* **Task to carry out**
Search the listing below for "UniformPolytypeStabilityOn". Copy each matching line.

* **Entries provided**
import Summits.AtomisticToContinuum.Crystallization.Theses.DisclinationRation
import Summits.AtomisticToContinuum.Crystallization.Theorems.PhononStability.Negative.Mirror

/-!
# `UniformPolytypeStability` (stmt-AtomisticToContinuum-15800), negative side I: mirror, window form, lattice witnesses

Route `DisclinationRation`, crux `UniformPolytypeStability` (K4, rank 5): ONE `κ > 0` such that for
every in-layer spacing `a ∈ [47/50, 1]`, every Hägg word `s` and every height sequence `z` with
increments in `[39a/50, 17a/20]` whose layered set `L(a,s,z)` is in exact Lennard-Jones force
balance, `κ·Σ_{|p−q|≤11/10}‖u_p−u_q‖² ≤ ½Σ_{p≠q} (u_p−u_q)ᵀK(p−q)(u_p−u_q)` for every finitely
supported displacement `u`.  This file (part I of the standing disprover's load-bearing analysis)
names the crux's `let`-bound objects (`Sites`, `HeightBox`, `ForceBalanced`, `nnForm`, `hessForm`;
`Hess₀` is the landed mirror of `let Hess` from `PhononStability/Negative/Mirror.lean`), records
`uniformPolytypeStability_iff` (`Iff.rfl`) and the WINDOW form `UniformPolytypeStabilityOn W`
(the crux is `W = Box`, i.e. `47/50 ≤ a ∧ a ≤ 1 ∧ IsHaggSeq s ∧ HeightBox a z`; the mutated
statements of the later parts drop one conjunct of `Box`), and proves the two structural facts the
whole analysis rests on:
* `sites_const_zU` — for the fcc word `constHagg` and UNIFORM heights `z m = h·m` the site set is
  the Bravais lattice `fccLat = ℤu_a + ℤv_a + ℤ(w_a + h e₃)` (the tree's `barlowPeriodLattice`
  of period `1`);
* `forceBalanced_of_sites_eq` — every layered set that is (as a set) a full-rank discrete
  `ℤ`-submodule is in exact force balance: the force rows are absolutely summable (`|V′(r)| ≤
  r⁻¹³ + r⁻⁷`, Mathlib `ZLattice.summable_norm_sub_inv_pow`) and odd under the point reflection
  `q ↦ 2p − q`.  CONSEQUENCE (read by the provers): force balance does NOT pin the layer spacing —
  `L(a, constHagg, h·m)` is force balanced for EVERY `a, h ≠ 0`, so the crux's family contains the
  whole two-parameter homogeneous-strain box `a ∈ [47/50,1] × h/a ∈ [39/50, 17/20]` of fcc (and,
  by the basal mirror, of hcp), not only in-plane prestress.
Finally `hessForm_single` gives the row structure of the second variation of a single-site
displacement `ξ·𝟙_{0}` on such a lattice: `hessForm = 2·Σ'_{y ≠ 0} ξᵀK(y)ξ`.  All `[folklore]`.
-/

noncomputable section

namespace Summit.AtomisticToContinuum.Crystallization.Theorems.UniformPolytypeStabilityNegative

open scoped BigOperators Topology Classical InnerProductSpace
open Filter Set Function
open Literature.MathematicalPhysics.StatisticalMechanics
open Summit.AtomisticToContinuum.Crystallization.Theorems.PhononStabilityNegative

local notation "E3" => EuclideanSpace ℝ (Fin 3)

/-! ## §0 Mirror of the crux's local objects (verbatim; all unfold definitionally) -/

/-- The layered site set `L(a,s,z)`: triangular layers of spacing `a`, layer `m` in hole registry
`haggLabel s m`, at height `z m` (verbatim the crux's `let Sites`). [folklore] -/
def Sites (a : ℝ) (s : ℤ → ℤ) (z : ℤ → ℝ) : Set E3 :=
  {p | ∃ m i j : ℤ, p = ((i : ℝ) • triangularVec₁ a) + ((j : ℝ) • triangularVec₂ a) +
    ((haggLabel s m : ℝ) • barlowOffset a) + (z m • layerNormal 1)}

/-- The height box: increments in `[39a/50, 17a/20]` (verbatim the crux's hypothesis). [folklore] -/
def HeightBox (a : ℝ) (z : ℤ → ℝ) : Prop :=
  ∀ m : ℤ, 39 / 50 * a ≤ z (m + 1) - z m ∧ z (m + 1) - z m ≤ 17 / 20 * a

/-- Exact Lennard-Jones force balance of `L(a,s,z)` (verbatim the crux's hypothesis). [folklore] -/
def ForceBalanced (a : ℝ) (s : ℤ → ℤ) (z : ℤ → ℝ) : Prop :=
  ∀ p ∈ Sites a s z, HasSum (fun q : {q : E3 // q ∈ Sites a s z ∧ q ≠ p} =>
    (deriv lennardJones (dist p q.1) / dist p q.1) • (p - q.1)) 0

/-- Nearest-neighbour strain form (the crux's left-hand double `tsum`). [folklore] -/
def nnForm (a : ℝ) (s : ℤ → ℤ) (z : ℤ → ℝ) (u : E3 → E3) : ℝ :=
  ∑' p : Sites a s z, ∑' q : Sites a s z, if dist (p : E3) q ≤ 11 / 10 then ‖u p - u q‖ ^ 2 else 0

/-- Second-variation double sum (the crux's right-hand double `tsum`, before halving). [folklore] -/
def hessForm (a : ℝ) (s : ℤ → ℤ) (z : ℤ → ℝ) (u : E3 → E3) : ℝ :=
  ∑' p : Sites a s z, ∑' q : Sites a s z,
    if (p : E3) ≠ q then Hess₀ ((p : E3) - q) (u p - u q) else 0

/-- The crux over the named objects (definitional unfolding only). [folklore] -/
theorem uniformPolytypeStability_iff :
    Summit.AtomisticToContinuum.Crystallization.Theses.DisclinationRation.UniformPolytypeStability ↔
      ∃ κ : ℝ, 0 < κ ∧ ∀ (a : ℝ) (s : ℤ → ℤ) (z : ℤ → ℝ), 47 / 50 ≤ a → a ≤ 1 → IsHaggSeq s →
        HeightBox a z → ForceBalanced a s z →
        ∀ u : E3 → E3, (Function.support u).Finite → Function.support u ⊆ Sites a s z →
          κ * nnForm a s z u ≤ hessForm a s z u / 2 :=
  Iff.rfl

/-! ## §1 The window form (the mutated statements drop one conjunct of `Box`) -/

/-- **Uniform polytype stability on a window predicate** `W a s z` replacing the crux's four
geometric hypotheses `47/50 ≤ a`, `a ≤ 1`, `IsHaggSeq s`, `HeightBox a z` (force balance is kept).
[folklore] -/
def UniformPolytypeStabilityOn (W : ℝ → (ℤ → ℤ) → (ℤ → ℝ) → Prop) : Prop :=
  ∃ κ : ℝ, 0 < κ ∧ ∀ (a : ℝ) (s : ℤ → ℤ) (z : ℤ → ℝ), W a s z → ForceBalanced a s z →
    ∀ u : E3 → E3, (Function.support u).Finite → Function.support u ⊆ Sites a s z →
      κ * nnForm a s z u ≤ hessForm a s z u / 2

/-- The crux's window: `47/50 ≤ a ≤ 1`, `s` a Hägg word, increments of `z` in `[39a/50, 17a/20]`.
[folklore] -/
def Box (a : ℝ) (s : ℤ → ℤ) (z : ℤ → ℝ) : Prop :=
  47 / 50 ≤ a ∧ a ≤ 1 ∧ IsHaggSeq s ∧ HeightBox a z

/-- The crux is stability on the window `Box`. [folklore] -/
theorem uniformPolytypeStability_iff_on :
    Summit.AtomisticToContinuum.Crystallization.Theses.DisclinationRation.UniformPolytypeStability ↔
      UniformPolytypeStabilityOn Box := by
  rw [uniformPolytypeStability_iff]
  unfold UniformPolytypeStabilityOn Box
  constructor
  · rintro ⟨κ, hκ, h⟩
    exact ⟨κ, hκ, fun a s z hW hF => h a s z hW.1 hW.2.1 hW.2.2.1 hW.2.2.2 hF⟩
  · rintro ⟨κ, hκ, h⟩
    exact ⟨κ, hκ, fun a s z h₁ h₂ h₃ h₄ hF => h a s z ⟨h₁, h₂, h₃, h₄⟩ hF⟩

/-- Stability on a window passes to smaller windows. [folklore] -/
theorem UniformPolytypeStabilityOn.mono {W W' : ℝ → (ℤ → ℤ) → (ℤ → ℝ) → Prop}
    (h : UniformPolytypeStabilityOn W) (hle : ∀ a s z, W' a s z → W a s z) :
    UniformPolytypeStabilityOn W' := by
  unfold UniformPolytypeStabilityOn at *
  obtain ⟨κ, hκ, h⟩ := h
  exact ⟨κ, hκ, fun a s z hW' => h a s z (hle a s z hW')⟩

/-- The nearest-neighbour strain form is `≥ 0`. [folklore] -/
theorem nnForm_nonneg (a : ℝ) (s : ℤ → ℤ) (z : ℤ → ℝ) (u : E3 → E3) : 0 ≤ nnForm a s z u :=
  tsum_nonneg fun _ => tsum_nonneg fun _ => by split_ifs <;> positivity

/-! ## §2 Uniform heights, the fcc word, and its Bravais lattice -/

/-- Uniform heights `z m = h·m`. [folklore] -/
def zU (h : ℝ) : ℤ → ℝ := fun m => h * m

/-- Uniform increments are `h`. [folklore] -/
theorem zU_succ_sub (h : ℝ) (m : ℤ) : zU h (m + 1) - zU h m = h := by
  simp only [zU]; push_cast; ring

/-- Uniform heights with `h ∈ [39a/50, 17a/20]` satisfy the height box. [folklore] -/
theorem heightBox_zU {a h : ℝ} (h₁ : 39 / 50 * a ≤ h) (h₂ : h ≤ 17 / 20 * a) :
    HeightBox a (zU h) := fun m => by
  rw [zU_succ_sub]; exact ⟨h₁, h₂⟩

/-- `c • (h e₃) = (c h) e₃`. [folklore] -/
theorem smul_layerNormal (c h : ℝ) : c • layerNormal h = layerNormal (c * h) := by
  ext k; fin_cases k <;> simp [layerNormal]

/-- The fcc Bravais lattice `ℤu_a + ℤv_a + ℤ(w_a + h e₃)` with spacings `a, h` (the tree's
Barlow period lattice of the constant Hägg word, period `1`). [folklore] -/
def fccLat {a h : ℝ} (ha : a ≠ 0) (hh : h ≠ 0) : Submodule ℤ E3 :=
  barlowPeriodLattice constHagg ha hh one_ne_zero

/-- The fcc lattice is discrete (it is the `ℤ`-span of a basis). [folklore] -/
instance {a h : ℝ} (ha : a ≠ 0) (hh : h ≠ 0) : DiscreteTopology (fccLat ha hh) := by
  unfold fccLat barlowPeriodLattice; infer_instance

/-- The fcc lattice is a full lattice (it is the `ℤ`-span of a basis). [folklore] -/
instance {a h : ℝ} (ha : a ≠ 0) (hh : h ≠ 0) : IsZLattice ℝ (fccLat ha hh) := by
  unfold fccLat barlowPeriodLattice; infer_instance

/-- `rank fccLat = 3`. [folklore] -/
theorem finrank_fccLat {a h : ℝ} (ha : a ≠ 0) (hh : h ≠ 0) :
    Module.finrank ℤ (fccLat ha hh) = 3 := by
  rw [ZLattice.rank ℝ (fccLat ha hh), finrank_euclideanSpace, Fintype.card_fin]

/-- Membership in the fcc lattice: integer combinations `i u + j v + m w + m h e₃`. [folklore] -/
theorem mem_fccLat_iff {a h : ℝ} (ha : a ≠ 0) (hh : h ≠ 0) (g : E3) :
    g ∈ fccLat ha hh ↔ ∃ m i j : ℤ, g = (i : ℝ) • triangularVec₁ a + (j : ℝ) • triangularVec₂ a +
      (m : ℝ) • barlowOffset a + (m : ℝ) • layerNormal h := by
  have key : ∀ m : ℤ, (m : ℝ) • ((haggWindow constHagg 0 1 : ℝ) • barlowOffset a +
      ((1 : ℕ) : ℝ) • layerNormal h) = (m : ℝ) • barlowOffset a + (m : ℝ) • layerNormal h := by
    intro m
    rw [haggWindow_const]
    push_cast
    rw [one_smul, one_smul, smul_add]
  constructor
  · intro hg
    obtain ⟨n₀, n₁, n₂, rfl⟩ := exists_eq_of_mem_barlowPeriodLattice constHagg ha hh one_ne_zero hg
    exact ⟨n₂, n₀, n₁, by rw [key]; abel⟩
  · rintro ⟨m, i, j, rfl⟩
    have := sum_smul_mem_barlowPeriodLattice constHagg ha hh one_ne_zero i j m
    rw [key, ← add_assoc] at this
    exact this

/-- **For the fcc word and uniform heights the site set is the fcc Bravais lattice.** [folklore] -/
theorem sites_const_zU {a h : ℝ} (ha : a ≠ 0) (hh : h ≠ 0) :
    Sites a constHagg (zU h) = (fccLat ha hh : Set E3) := by
  ext g
  rw [SetLike.mem_coe, mem_fccLat_iff]
  simp only [Sites, Set.mem_setOf_eq, haggLabel_const, zU]
  constructor
  · rintro ⟨m, i, j, rfl⟩
    refine ⟨m, i, j, ?_⟩
    rw [smul_layerNormal, smul_layerNormal, mul_one, mul_comm]
  · rintro ⟨m, i, j, rfl⟩
    refine ⟨m, i, j, ?_⟩
    rw [smul_layerNormal, smul_layerNormal, mul_one, mul_comm]

/-- Lattice vectors are points of the fcc stacking with spacings `a`, `h`. [folklore] -/
theorem mem_fccStacking_of_mem_fccLat {a h : ℝ} (ha : a ≠ 0) (hh : h ≠ 0) {g : E3}
    (hg : g ∈ fccLat ha hh) : g ∈ fccStacking a h := by
  obtain ⟨m, i, j, rfl⟩ := (mem_fccLat_iff ha hh g).1 hg
  exact ⟨m, i, j, by simp [barlowPos]⟩

/-- Nonzero fcc lattice vectors are long: `‖g‖ ≥ min a h` (`a, h > 0`). [folklore] -/
theorem min_le_norm_of_mem_fccLat {a h : ℝ} (ha : 0 < a) (hh : 0 < h) {g : E3}
    (hg : g ∈ fccLat ha.ne' hh.ne') (hg0 : g ≠ 0) : min a h ≤ ‖g‖ := by
  have h0 : (0 : E3) ∈ fccStacking a h := ⟨0, 0, 0, by simp [barlowPos]⟩
  have := le_dist_of_mem_barlowStacking a h constHagg ha.le hh.le h0
    (mem_fccStacking_of_mem_fccLat ha.ne' hh.ne' hg) hg0.symm
  rwa [dist_eq_norm, zero_sub, norm_neg] at this

/-! ## §3 Force balance of point-symmetric (Bravais) site sets -/

/-- The force row summand `V′(|p−q|)/|p−q| · (p − q)`. [folklore] -/
def forceTerm (p q : E3) : E3 := (deriv lennardJones (dist p q) / dist p q) • (p - q)

/-- `‖V′(r)/r · (p−q)‖ = |V′(r)| ≤ r⁻¹³ + r⁻⁷`. [folklore] -/
theorem norm_forceTerm_le {p q : E3} (hpq : p ≠ q) :
    ‖forceTerm p q‖ ≤ (dist p q)⁻¹ ^ 13 + (dist p q)⁻¹ ^ 7 := by
  have hd : 0 < dist p q := dist_pos.2 hpq
  rw [forceTerm, norm_smul, ← dist_eq_norm, Real.norm_eq_abs, abs_div, abs_of_pos hd,
    div_mul_cancel₀ _ hd.ne', deriv_lennardJones hd.ne']
  have hx : 0 ≤ (dist p q)⁻¹ := inv_nonneg.2 hd.le
  refine abs_le.2 ⟨?_, ?_⟩ <;> nlinarith [pow_nonneg hx 13, pow_nonneg hx 7]

/-- The force summand is odd under the point reflection `q ↦ 2p − q`. [folklore] -/
theorem forceTerm_reflect (p q : E3) : forceTerm p ((2 : ℝ) • p - q) = -forceTerm p q := by
  have h1 : dist p ((2 : ℝ) • p - q) = dist p q := by
    rw [dist_eq_norm, dist_eq_norm, two_smul, ← norm_neg (p - q)]
    congr 1; abel
  have h2 : p - ((2 : ℝ) • p - q) = -(p - q) := by rw [two_smul]; abel
  rw [forceTerm, forceTerm, h1, h2, smul_neg]

/-- In a real vector space `S = −S` forces `S = 0`. [folklore] -/
theorem eq_zero_of_eq_neg_self {S : E3} (h : S = -S) : S = 0 := by
  have h2 : (2 : ℝ) • S = 0 := by
    rw [two_smul]
    nth_rewrite 2 [h]
    exact add_neg_cancel S
  rcases smul_eq_zero.1 h2 with h | h
  · norm_num at h
  · exact h

/-- **Bravais site sets are force balanced.**  If `L(a,s,z)` is, as a set, a discrete `ℤ`-submodule
of rank `3`, then every site is in exact LJ force balance: the force row at `p` is absolutely
summable (`|V′(r)| ≤ r⁻¹³ + r⁻⁷` over a lattice) and odd under the bijection `q ↦ 2p − q` of the
other sites, hence sums to `0`.  In particular force balance does not constrain `a` or a uniform
spacing `h` at all. [folklore] -/
theorem forceBalanced_of_sites_eq {a : ℝ} {s : ℤ → ℤ} {z : ℤ → ℝ} (L : Submodule ℤ E3)
    [DiscreteTopology L] (hL : Module.finrank ℤ L = 3) (hS : Sites a s z = (L : Set E3)) :
    ForceBalanced a s z := by
  have hSub : ∀ x : E3, x ∈ Sites a s z → x ∈ L := fun x hx => by rw [hS] at hx; exact hx
  have hSub' : ∀ x : E3, x ∈ L → x ∈ Sites a s z := fun x hx => by rw [hS]; exact hx
  intro p hp
  have hpL : p ∈ L := hSub p hp
  set T := {q : E3 // q ∈ Sites a s z ∧ q ≠ p}
  change HasSum (fun q : T => forceTerm p q.1) 0
  -- absolute summability of the force row
  have hsum : Summable (fun q : T => forceTerm p q.1) := by
    let e : T → L := fun q => ⟨q.1, hSub q.1 q.2.1⟩
    have he : Function.Injective e := by
      intro q q' hqq'
      exact Subtype.ext (congrArg (fun x : L => (x : E3)) hqq')
    have h13 := ZLattice.summable_norm_sub_inv_pow L 13 (by rw [hL]; norm_num) p
    have h7 := ZLattice.summable_norm_sub_inv_pow L 7 (by rw [hL]; norm_num) p
    have hg : Summable (fun q : T => (dist p q.1)⁻¹ ^ 13 + (dist p q.1)⁻¹ ^ 7) := by
      have := (h13.add h7).comp_injective he
      refine this.congr fun q => ?_
      show ‖(q.1 : E3) - p‖⁻¹ ^ 13 + ‖(q.1 : E3) - p‖⁻¹ ^ 7 = _
      rw [dist_comm, dist_eq_norm]
    exact Summable.of_norm_bounded hg fun q => norm_forceTerm_le (Ne.symm q.2.2)
  -- the point reflection as an involution of the index set
  have hmem : ∀ q : T, (2 : ℝ) • p - q.1 ∈ Sites a s z ∧ (2 : ℝ) • p - q.1 ≠ p := by
    intro q
    have hq : q.1 ∈ L := hSub q.1 q.2.1
    refine ⟨?_, ?_⟩
    · apply hSub'
      rw [two_smul]
      exact L.sub_mem (L.add_mem hpL hpL) hq
    · intro h
      apply q.2.2
      calc q.1 = (2 : ℝ) • p - ((2 : ℝ) • p - q.1) := by rw [sub_sub_cancel]
        _ = (2 : ℝ) • p - p := by rw [h]
        _ = p := by rw [two_smul, add_sub_cancel_right]
  let σ : T ≃ T :=
    { toFun := fun q => ⟨(2 : ℝ) • p - q.1, hmem q⟩
      invFun := fun q => ⟨(2 : ℝ) • p - q.1, hmem q⟩
      left_inv := fun q => Subtype.ext (by simp)
      right_inv := fun q => Subtype.ext (by simp) }
  obtain ⟨S, hS'⟩ := hsum
  have h1 : HasSum ((fun q : T => forceTerm p q.1) ∘ σ) S := (Equiv.hasSum_iff σ).2 hS'
  have heq : ((fun q : T => forceTerm p q.1) ∘ σ) = fun q : T => -forceTerm p q.1 := by
    funext q
    exact forceTerm_reflect p q.1
  rw [heq] at h1
  have h2 : HasSum (fun q : T => -forceTerm p q.1) (-S) := hS'.neg
  have hS0 : S = 0 := eq_zero_of_eq_neg_self (h1.unique h2)
  rwa [hS0] at hS'


end Summit.AtomisticToContinuum.Crystallization.Theorems.UniformPolytypeStabilityNegative

end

* **Solution to the problem**
`uniformPolytypeStability_iff` (`Iff.rfl`) and the WINDOW form `UniformPolytypeStabilityOn W`
def UniformPolytypeStabilityOn (W : ℝ → (ℤ → ℤ) → (ℤ → ℝ) → Prop) : Prop :=
      UniformPolytypeStabilityOn Box := by
  unfold UniformPolytypeStabilityOn Box
theorem UniformPolytypeStabilityOn.mono {W W' : ℝ → (ℤ → ℤ) → (ℤ → ℝ) → Prop}
    (h : UniformPolytypeStabilityOn W) (hle : ∀ a s z, W' a s z → W a s z) :
    UniformPolytypeStabilityOn W' := by
  unfold UniformPolytypeStabilityOn at *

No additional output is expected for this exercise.